Sukarno merekomendasikan untuk membeli saham PTBA dengan target harga di level Rp 3.100 per saham. Harga ini mencerminkan Price to Earning Ratio (PER) emiten ini di level 6,65 kali dan Price to Book Value (PBV) di level 1,42 kali. Risiko yang dihadapi PTBA antara lain perlambatan ekonomi global, harga batubara yang tidak stabil, risiko volatilitas kurs, transisi energi, dan perubahan kebijakan pemerintah.
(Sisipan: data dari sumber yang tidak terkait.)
import Literature.AlgebraicGeometry.Resolution.DefectlessDescentLimit
import Literature.AlgebraicGeometry.Resolution.GeneralizedStabilityTrdegOne
import Mathlib.FieldTheory.Normal.Closure
import HarnessLib

/-!
# Kuhlmann 2010, Cor. 2.25 (descent of defectlessness) — discharge of `Kuhlmann2010DefectlessDescent`

Topic: `Literature/AlgebraicGeometry/Resolution` (valued function fields). D-0014 keeps `Literature/`
sorry-free by stating cited results as named facts `def X : Prop`; this sibling of
`GeneralizedStabilityTrdegOne.lean` PROVES its named fact `Kuhlmann2010DefectlessDescent` =
F.-V. Kuhlmann, *Elimination of ramification I: The generalized stability theorem*, Trans. AMS 362
(2010) 5697–5727 = arXiv:1003.5678, **Cor. 2.25** ("Take a valuation regular extension `(F|K,v)`,
fix an extension of `v` from `F` to `F̃` and assume that `(K,v)` and `(K̃.F,v)` are defectless
fields. Then also `(F,v)` is a defectless field") in the vendored case `vF/vK` torsion free and
`Fv = Kv` (valuation regular by Lemma 2.20).

## Proof (finite level; the source argues in the henselizations `K^h`, `F^h`, `(K̃.F)^h`)

Let `O = V ∩ F`, `Ω = F̃`, `K̃ ⊆ Ω` the algebraic closure of `K`, `M = K̃.F`. A finite extension of
`F` embeds into `Ω`; by `IsDefectlessIn.of_tower_top` (`DefectTowers.lean`) it suffices to show that
`F` is defectless in every finite NORMAL `L = F(roots of r) ⊆ Ω`. By the limit step
(`exists_isDefectlessIn_adjoin_rootSet`, `DefectlessDescentLimit.lean`) there is a finite normal
`N = K(roots of p)` of `K` such that `F₁ = F·N` is `V`-defectless in `L₁ = L·F₁`; by the base step
(`isDefectlessIn_adjoin_rootSet`, `DefectlessDescentBase.lean`: Prop. 2.24 counted over all
extensions) `F` is defectless in `F₁`; since every extension of `O` to the normal extension `F₁` is
a conjugate `σ⁻¹(V ∩ F₁)` (`ValuationConjugacy.lean`) and `σ` extends to an `F`-automorphism of
`Ω` preserving `L₁`, `F₁` is defectless in `L₁` at EVERY extension of `O` (transport,
`DefectTransport.lean`); so `F` is defectless in `L₁` (`IsDefectlessIn.tower`), hence in `L`.

## Content (everything PROVED)

* `rootSet_map_of_isScalarTower`, `normal_adjoin_rootSet_tower`, `finiteDimensional_adjoin_rootSet_tower`,
  `normal_adjoin_adjoin_rootSet`.
* `isDefectlessIn_adjoin_rootSet_of_hypotheses` — the base step under the hypotheses of the fact
  (transport from `F ≅ F(Ω) ⊆ Ω`).
* `IsDefectlessField.of_toSubfield_eq`, `isDefectlessField_adjoin_algebraicClosure` — `(K̃.F, V)`
  defectless in the rendering `K̃(F(Ω))` of the fact gives it in the rendering `F(K̃)` of
  `DefectlessDescentLimit.lean`.
* `isDefectlessIn_of_conjugate` — defectlessness of `F₁` in `L₁` at `V` passes to every extension
  of `O` to `F₁`.
* `Kuhlmann2010DefectlessDescent_holds` — the discharge.

## Sources

* F.-V. Kuhlmann, Trans. AMS 362 (2010) = arXiv:1003.5678, §2.4, Lemma 2.20, Prop. 2.24,
  Cor. 2.25 (p. 8); §5, Lemma 5.2 (p. 19).
-/

noncomputable section

open IsLocalRing Polynomial

namespace Literature.AlgebraicGeometry.Resolution

universe u

section Tower

variable {K F Ω : Type u} [Field K] [Field F] [Field Ω] [Algebra K F] [Algebra F Ω] [Algebra K Ω]
  [IsScalarTower K F Ω]

/-- The roots of `p ∈ K[X]` in `Ω` are the roots of its image in `F[X]`. [folklore] -/
theorem rootSet_map_of_isScalarTower (p : K[X]) : (p.map (algebraMap K F)).rootSet Ω = p.rootSet Ω := by
  unfold Polynomial.rootSet
  rw [Polynomial.aroots_def, Polynomial.aroots_def, Polynomial.map_map, ← IsScalarTower.algebraMap_eq]

variable [IsAlgClosed Ω]

/-- `F(roots of p)` is normal over `F` for `p ∈ K[X]`. [folklore] -/
theorem normal_adjoin_rootSet_tower (p : K[X]) :
    Normal F (IntermediateField.adjoin F (p.rootSet Ω) : IntermediateField F Ω) := by
  rw [← rootSet_map_of_isScalarTower (F := F) p]
  exact normal_adjoin_rootSet (Ω := Ω) (p.map (algebraMap K F))

/-- `F(roots of p)` is finite over `F` for `p ∈ K[X]`. [folklore] -/
theorem finiteDimensional_adjoin_rootSet_tower (p : K[X]) :
    FiniteDimensional F (IntermediateField.adjoin F (p.rootSet Ω) : IntermediateField F Ω) := by
  rw [← rootSet_map_of_isScalarTower (F := F) p]
  exact finiteDimensional_adjoin_rootSet (Ω := Ω) (p.map (algebraMap K F))

/-- `L₁ = F(roots of p)(roots of r)` is normal over `F` (it is `F(roots of p) ⊔ F(roots of r)`).
[folklore] -/
theorem normal_adjoin_adjoin_rootSet (p : K[X]) (r : F[X]) :
    Normal F (IntermediateField.adjoin (IntermediateField.adjoin F (p.rootSet Ω)) (r.rootSet Ω) :
      IntermediateField (IntermediateField.adjoin F (p.rootSet Ω)) Ω) := by
  haveI := normal_adjoin_rootSet_tower (F := F) (Ω := Ω) p
  haveI := normal_adjoin_rootSet (Ω := Ω) r
  haveI : Normal F (IntermediateField.adjoin F (p.rootSet Ω) ⊔ IntermediateField.adjoin F (r.rootSet Ω) :
      IntermediateField F Ω) := IntermediateField.normal_sup F Ω _ _
  have h : (IntermediateField.adjoin (IntermediateField.adjoin F (p.rootSet Ω)) (r.rootSet Ω)).restrictScalars F =
      IntermediateField.adjoin F (p.rootSet Ω) ⊔ IntermediateField.adjoin F (r.rootSet Ω) := by
    rw [IntermediateField.adjoin_adjoin_left, IntermediateField.adjoin_union]
  have hN : Normal F ((IntermediateField.adjoin (IntermediateField.adjoin F (p.rootSet Ω))
      (r.rootSet Ω)).restrictScalars F) := by rw [h]; infer_instance
  exact hN

end Tower

/-! ### The base step under the hypotheses of the fact -/

section BaseStep

variable {K F Ω : Type u} [Field K] [Field F] [Field Ω] [Algebra K F] [Algebra F Ω] [Algebra K Ω]
  [IsScalarTower K F Ω] [IsAlgClosed Ω] [Algebra.IsAlgebraic F Ω] (V : ValuationSubring Ω)

/-- **The base step of Cor. 2.25 for `F` itself**: under the hypotheses of
`Kuhlmann2010DefectlessDescent` — `vF/vK` torsion free, `Fv = Kv`, `(K, V ∩ K)` defectless —,
`(F, V ∩ F)` is defectless in `F(roots of p)` for every `p ∈ K[X]`. PROVED: the base step
`isDefectlessIn_adjoin_rootSet` (`DefectlessDescentBase.lean`) for the subfield `F(Ω) ⊆ Ω`,
transported along `F ≅ F(Ω)` (`IsDefectlessIn.congr`). [cite: Kuhlmann2010, Prop. 2.24 and Cor. 2.25] -/
theorem isDefectlessIn_adjoin_rootSet_of_hypotheses (p : K[X])
    (hTF : ∀ a : F, a ≠ 0 → ∀ n : ℕ, 0 < n →
      (∃ c : K, (V.comap (algebraMap F Ω)).valuation a ^ n =
        (V.comap (algebraMap F Ω)).valuation (algebraMap K F c)) →
      ∃ c : K, (V.comap (algebraMap F Ω)).valuation a =
        (V.comap (algebraMap F Ω)).valuation (algebraMap K F c))
    (hRes : residueSubfield K (V.comap (algebraMap F Ω)) = ⊤)
    (hDK : IsDefectlessField K ((V.comap (algebraMap F Ω)).comap (algebraMap K F))) :
    IsDefectlessIn F (V.comap (algebraMap F Ω))
      (IntermediateField.adjoin F (p.rootSet Ω) : IntermediateField F Ω) := by
  classical
  set O : ValuationSubring F := V.comap (algebraMap F Ω) with hO
  -- `F ≅ F₀ = F(Ω) ⊆ Ω`
  set φK : F →ₐ[K] Ω := IsScalarTower.toAlgHom K F Ω with hφK
  set F₀ : IntermediateField K Ω := IntermediateField.map φK ⊤ with hF₀
  let e : F ≃ₐ[K] F₀ := IntermediateField.topEquiv.symm.trans (IntermediateField.equivMap ⊤ φK)
  have he : ∀ x : F, ((e x : F₀) : Ω) = algebraMap F Ω x := fun x => rfl
  have hrange : Set.range (algebraMap F₀ Ω) = Set.range (algebraMap F Ω) := by
    ext y
    constructor
    · rintro ⟨x, rfl⟩
      refine ⟨e.symm x, ?_⟩
      rw [← he, AlgEquiv.apply_symm_apply]; rfl
    · rintro ⟨x, rfl⟩
      exact ⟨e x, he x⟩
  -- `Ω` is algebraic over `F₀`
  letI : Algebra F F₀ := (e : F →ₐ[K] F₀).toRingHom.toAlgebra
  haveI : IsScalarTower F F₀ Ω := IsScalarTower.of_algebraMap_eq fun x => (he x).symm
  haveI : Algebra.IsAlgebraic F₀ Ω := Algebra.IsAlgebraic.tower_top (K := F) F₀
  -- the hypotheses in ambient form
  have hTF₀ : ∀ γ : (V.ValueGroup)ˣ, γ ∈ valueSubgroup F₀ V → ∀ n : ℕ, 0 < n →
      γ ^ n ∈ valueSubgroup K V → γ ∈ valueSubgroup K V := by
    intro γ hγ n hn hγn
    rw [valueSubgroup_eq_of_range_eq V hrange] at hγ
    obtain ⟨a, ha0, hγa⟩ := (mem_valueSubgroup_iff F V γ).mp hγ
    obtain ⟨c, hc0, hγc⟩ := (mem_valueSubgroup_iff K V _).mp hγn
    have h1 : O.valuation a ^ n = O.valuation (algebraMap K F c) := by
      apply valueGroupHom_injective F V
      rw [map_pow, valueGroupHom_valuation, valueGroupHom_valuation, ← hγa, ← Units.val_pow_eq_pow_val,
        hγc, ← IsScalarTower.algebraMap_apply]
    obtain ⟨c', hc'⟩ := hTF a ha0 n hn ⟨c, h1⟩
    have h2 : V.valuation (algebraMap F Ω a) = V.valuation (algebraMap K Ω c') := by
      rw [IsScalarTower.algebraMap_apply K F Ω, ← valueGroupHom_valuation F V, hc',
        valueGroupHom_valuation]
    refine (mem_valueSubgroup_iff K V γ).mpr ⟨c', ?_, by rw [hγa, h2]⟩
    rintro rfl
    rw [map_zero, map_zero] at h2
    rw [h2] at hγa
    exact γ.ne_zero hγa
  have hRes₀ : residueSubfield F₀ V ≤ residueSubfield K V := by
    rw [residueSubfield_eq_of_range_eq V hrange]
    intro r hr
    obtain ⟨a, ha, rfl⟩ := (mem_residueSubfield_iff F V r).mp hr
    have haO : a ∈ O := ha
    have hmem : residue O ⟨a, haO⟩ ∈ residueSubfield K O := by rw [hRes]; exact Subfield.mem_top _
    obtain ⟨c, hc, hcr⟩ := (mem_residueSubfield_iff K O _).mp hmem
    have h := congrArg (residueFieldHom F V) hcr
    rw [residueFieldHom_residue, residueFieldHom_residue] at h
    have hcV : algebraMap K Ω c ∈ V := by rw [IsScalarTower.algebraMap_apply K F Ω]; exact hc
    refine (mem_residueSubfield_iff K V _).mpr ⟨c, hcV, ?_⟩
    calc residue V ⟨algebraMap K Ω c, hcV⟩
        = residue V (comapSubringHom F V ⟨algebraMap K F c, hc⟩) :=
          congrArg (residue V) (Subtype.ext (IsScalarTower.algebraMap_apply K F Ω c))
      _ = residue V (comapSubringHom F V ⟨a, haO⟩) := h
      _ = residue V ⟨algebraMap F Ω a, ha⟩ := congrArg (residue V) (Subtype.ext rfl)
  have hDK' : IsDefectlessField K (V.comap (algebraMap K Ω)) := by
    rw [hO, ValuationSubring.comap_comap, ← IsScalarTower.algebraMap_eq K F Ω] at hDK
    exact hDK
  -- the base step over `F₀`
  have hB := isDefectlessIn_adjoin_rootSet F₀ p V hTF₀ hRes₀ hDK'
  -- transport along `F₀ ≅ F`, `F₀(roots of p) = F(roots of p)`
  have hcarrier : (IntermediateField.adjoin F₀ (p.rootSet Ω) : IntermediateField F₀ Ω).toSubfield =
      (IntermediateField.adjoin F (p.rootSet Ω) : IntermediateField F Ω).toSubfield := by
    rw [IntermediateField.adjoin_toSubfield, IntermediateField.adjoin_toSubfield, hrange]
  let ψ : (IntermediateField.adjoin F₀ (p.rootSet Ω) : IntermediateField F₀ Ω) ≃+*
      (IntermediateField.adjoin F (p.rootSet Ω) : IntermediateField F Ω) := RingEquiv.subfieldCongr hcarrier
  have hψ : ∀ y, ((ψ y : (IntermediateField.adjoin F (p.rootSet Ω) : IntermediateField F Ω)) : Ω) = (y : Ω) :=
    fun y => rfl
  refine IsDefectlessIn.congr (e.symm : F₀ ≃+* F) ψ (fun x => ?_) ?_ hB
  · apply Subtype.ext
    rw [hψ, IntermediateField.coe_algebraMap_apply, IntermediateField.coe_algebraMap_apply,
      IntermediateField.algebraMap_apply]
    change (x : Ω) = algebraMap F Ω (e.symm x)
    rw [← he, AlgEquiv.apply_symm_apply]
  · ext x
    rw [ValuationSubring.mem_comap, ValuationSubring.mem_comap, hO, ValuationSubring.mem_comap]
    change (x : Ω) ∈ V ↔ algebraMap F Ω (e.symm x) ∈ V
    rw [← he, AlgEquiv.apply_symm_apply]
Ekky juga merekomendasikan untuk membeli saham PTBA yang saat ini berada dalam fase *bullish* dengan target harga selanjutnya di kisaran Rp 2.800—3.000 per saham. Akan tetapi, investor diharapkan untuk berhati-hati terhadap aksi *profit taking* karena harga saham PTBA telah mengalami kenaikan yang cukup signifikan dalam beberapa hari terakhir.
Thoriq juga turut merekomendasikan untuk membeli saham PTBA di kisaran Rp 2.700—2.710 per saham dengan target harga di level Rp 2.830 per saham dan stop loss di level Rp 2.600 per saham.